/-! ### The canonical run is the machine's run -/

/-- On the canonical history of round `r` the detector announces a probe iff a probe is pending,
and then the extractor recovers the probed string. [folklore] -/
theorem pend_hist (g : List Bool → Bool) (r : ℕ) :
    (hist plan g r ∈ PendLang ↔ pending plan (hist plan g r) ≠ none) ∧
      ∀ z, pending plan (hist plan g r) = some z → extT.eval (hist plan g r).reverse = z := by
  -- segment starts sit at the detector's boundary state
  have hbd : ∀ J, (hist plan g (segStart plan g J)).foldl pendStep .t0 = .t0 := by
    intro J
    induction J with
    | zero => rfl
    | succ J ih =>
      cases hp : plan (results plan g J) with
      | halt v =>
        have h1 : segStart plan g (J + 1) = segStart plan g J := by simp [segStart, hp]
        rwa [h1]
      | probe z =>
        rw [hist_segStart_succ_of_probe g J hp, List.foldl_append, List.foldl_append, ih]
        simp [talk, hp, foldl_pendStep_probeTalk, pendStep]
  have hmem : ∀ h : List Bool, h ∈ PendLang ↔ h.foldl pendStep .t0 = .pa := fun h => by
    change pendT.eval h = [true] ↔ _
    rw [pendT_eval]; simp
  rcases round_cases (plan := plan) g r with ⟨J, i, z, hp, hi, rfl⟩ | ⟨J, i, v, hp, rfl⟩
  · obtain ⟨hh, hs⟩ := hist_segStart_add (plan := plan) g J hi
    have ht : talk plan (results plan g J) = probeTalk z := by simp [talk, hp]
    rcases hi.lt_or_eq with hlt | heq
    · -- inside the talk: not pending, detector not in `pa`
      rw [ht] at hlt hh hs
      have hpend : pending plan (hist plan g (segStart plan g J + i)) = none := by
        obtain ⟨b, rest, hbr⟩ : ∃ b rest, (probeTalk z).drop i = b :: rest := by
          cases hd : (probeTalk z).drop i with
          | nil => exact absurd (List.drop_eq_nil_iff.1 hd) (not_le.2 hlt)
          | cons b rest => exact ⟨b, rest, rfl⟩
        simp [pending, hs, hbr]
      refine ⟨⟨fun hP => ?_, fun hP => absurd hpend hP⟩, fun z' hz' => by rw [hpend] at hz'; cases hz'⟩
      rw [hmem, hh, List.foldl_append, hbd] at hP
      exact absurd hP (foldl_pendStep_take_probeTalk z hlt)
    · -- the talk is complete: pending `z`, detector in `pa`, extractor finds `z`
      subst heq
      rw [List.take_length] at hh
      rw [List.drop_length] at hs
      have hpend : pending plan (hist plan g (segStart plan g J + (talk plan (results plan g J)).length)) = some z := by
        simp [pending, hs, hp]
      refine ⟨⟨fun _ => by simp [hpend], fun _ => ?_⟩, fun z' hz' => ?_⟩
      · rw [hmem, hh, List.foldl_append, hbd, ht, foldl_pendStep_probeTalk]
      · rw [hpend, Option.some.injEq] at hz'
        subst hz'
        rw [hh, ht, extT_eval_reverse]
  · -- halted: idle bits, never pending
    have hh := hist_of_halt (plan := plan) g hp i
    obtain ⟨k, hs⟩ := (iterate_next_of_halt (plan := plan) g hp i
      (h := hist plan g (segStart plan g J)) (k := 2)
      (by simpa [talk, hp, List.replicate] using state_hist_segStart (plan := plan) g J)).2
    rw [← hist_add] at hs
    have hpend : pending plan (hist plan g (segStart plan g J + i)) = none := by
      cases k with
      | zero => simp [pending, hs, hp]
      | succ k => simp [pending, hs, List.replicate_succ]
    refine ⟨⟨fun hP => ?_, fun hP => absurd hpend hP⟩, fun z' hz' => by rw [hpend] at hz'; cases hz'⟩
    rw [hmem, hh, List.foldl_append, hbd] at hP
    rcases foldl_pendStep_replicate v i with h | h <;> rw [h] at hP <;> cases hP

/-- **The machine's answer bits are the canonical history**, provided the brain oracle `K`
answers the question `⟨pay x, h⟩` with the brain's bit `kbit plan h` (for the brain `plan` of the
instance `x`), the probe answers being the true ones, `g = G.boolIndicator`. [cite: FortnowRogers1999JCSS, proof of Thm. 4.2 (p. 7)] -/
theorem adBits_eq_hist {pay : List Bool → List Bool} {K G : Set (List Bool)} {x : List Bool}
    (hK : ∀ h : List Bool, boolPair (pay x) h ∈ K ↔ kbit plan h = true) (r : ℕ) :
    AdQuery.adBits (qryFn pay) (joinLang K G) x r = hist plan G.boolIndicator r := by
  induction r with
  | zero => rfl
  | succ r ih =>
    rw [AdQuery.adBits_succ, ih, hist_succ, next]
    congr 1
    rw [List.singleton_inj]
    obtain ⟨hpend, hext⟩ := pend_hist (plan := plan) G.boolIndicator r
    cases hq : pending plan (hist plan G.boolIndicator r) with
    | some z =>
      have hP : hist plan G.boolIndicator r ∈ PendLang := hpend.2 (by rw [hq]; simp)
      rw [qryFn_of_pend pay hP, hext z hq, nextBit_of_pending_some plan hq]
      -- the answer of `K ⊕ G` on `1z` is `G`'s answer on `z`
      rcases Bool.eq_false_or_eq_true (G.boolIndicator z) with h | h
      · rw [h]; exact (Set.mem_iff_boolIndicator _ _).1 (by simpa using (Set.mem_iff_boolIndicator _ _).2 h)
      · rw [h]; exact (Set.notMem_iff_boolIndicator _ _).1 (by simpa using (Set.notMem_iff_boolIndicator _ _).2 h)
    | none =>
      have hP : hist plan G.boolIndicator r ∉ PendLang := fun hP => (hpend.1 hP) hq
      rw [qryFn_of_not_pend pay hP, nextBit_of_pending_none plan hq]
      rcases Bool.eq_false_or_eq_true (kbit plan (hist plan G.boolIndicator r)) with h | h
      · rw [h]; exact (Set.mem_iff_boolIndicator _ _).1 (by simpa using (hK _).2 h)
      · rw [h]
        refine (Set.notMem_iff_boolIndicator _ _).1 ?_
        simp only [false_cons_mem_joinLang]
        exact fun hm => by simpa [h] using (hK _).1 hm

/-- **The protocol theorem.** If `K` answers the brain's questions for the instance `x` and the
brain halts after `J` probes with verdict `v` — `plan (results plan g J) = halt v`,
`g = G.boolIndicator` — then for every round budget beyond the start of the halted segment,
`x ∈ protoLang pay q K G ↔ v = true`. [cite: FortnowRogers1999JCSS, proof of Thm. 4.2 (p. 7)] -/
theorem mem_protoLang_iff {pay : List Bool → List Bool} {q : Polynomial ℕ} {K G : Set (List Bool)} {x : List Bool}
    (hK : ∀ h : List Bool, boolPair (pay x) h ∈ K ↔ kbit plan h = true) {J : ℕ} {v : Bool}
    (hJ : plan (results plan G.boolIndicator J) = .halt v) (hq : segStart plan G.boolIndicator J < q.eval x.length) :
    x ∈ protoLang pay q K G ↔ v = true := by
  rw [protoLang, AdQuery.mem_adLang_iff, adBits_eq_hist hK]
  change sndP (boolPair x (hist plan G.boolIndicator (q.eval x.length))) ∈ LastTrue ↔ _
  rw [sndP_boolPair]
  obtain ⟨i, hi⟩ := Nat.exists_eq_add_of_lt hq
  rw [hi, show segStart plan G.boolIndicator J + i + 1 = segStart plan G.boolIndicator J + (i + 1) from rfl,
    hist_of_halt G.boolIndicator hJ (i + 1), List.replicate_succ', ← List.append_assoc,
    append_singleton_mem_LastTrue]

/-- The same with an explicit polynomial bound: if all probed strings have length `≤ ℓ` and the
brain halts after `J` probes, any budget `q(|x|) > J (2ℓ + 5)` will do. [cite: FortnowRogers1999JCSS, proof of Thm. 4.2 (p. 7)] -/
theorem mem_protoLang_iff_of_le {pay : List Bool → List Bool} {q : Polynomial ℕ} {K G : Set (List Bool)} {x : List Bool}
    (hK : ∀ h : List Bool, boolPair (pay x) h ∈ K ↔ kbit plan h = true) {J ℓ : ℕ} {v : Bool}
    (hJ : plan (results plan G.boolIndicator J) = .halt v)
    (hlen : ∀ J' z, plan (results plan G.boolIndicator J') = .probe z → z.length ≤ ℓ)
    (hq : J * (2 * ℓ + 5) < q.eval x.length) :
    x ∈ protoLang pay q K G ↔ v = true :=
  mem_protoLang_iff hK hJ ((segStart_le G.boolIndicator hlen J).trans_lt hq)

end BrainProtocol

end Literature.Computability.Complexity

**ASSIGNMENT**
An answer consisting of the number alone is required: how many lines in the entries hold the string "detector"?

**WRITTEN REPLY**
4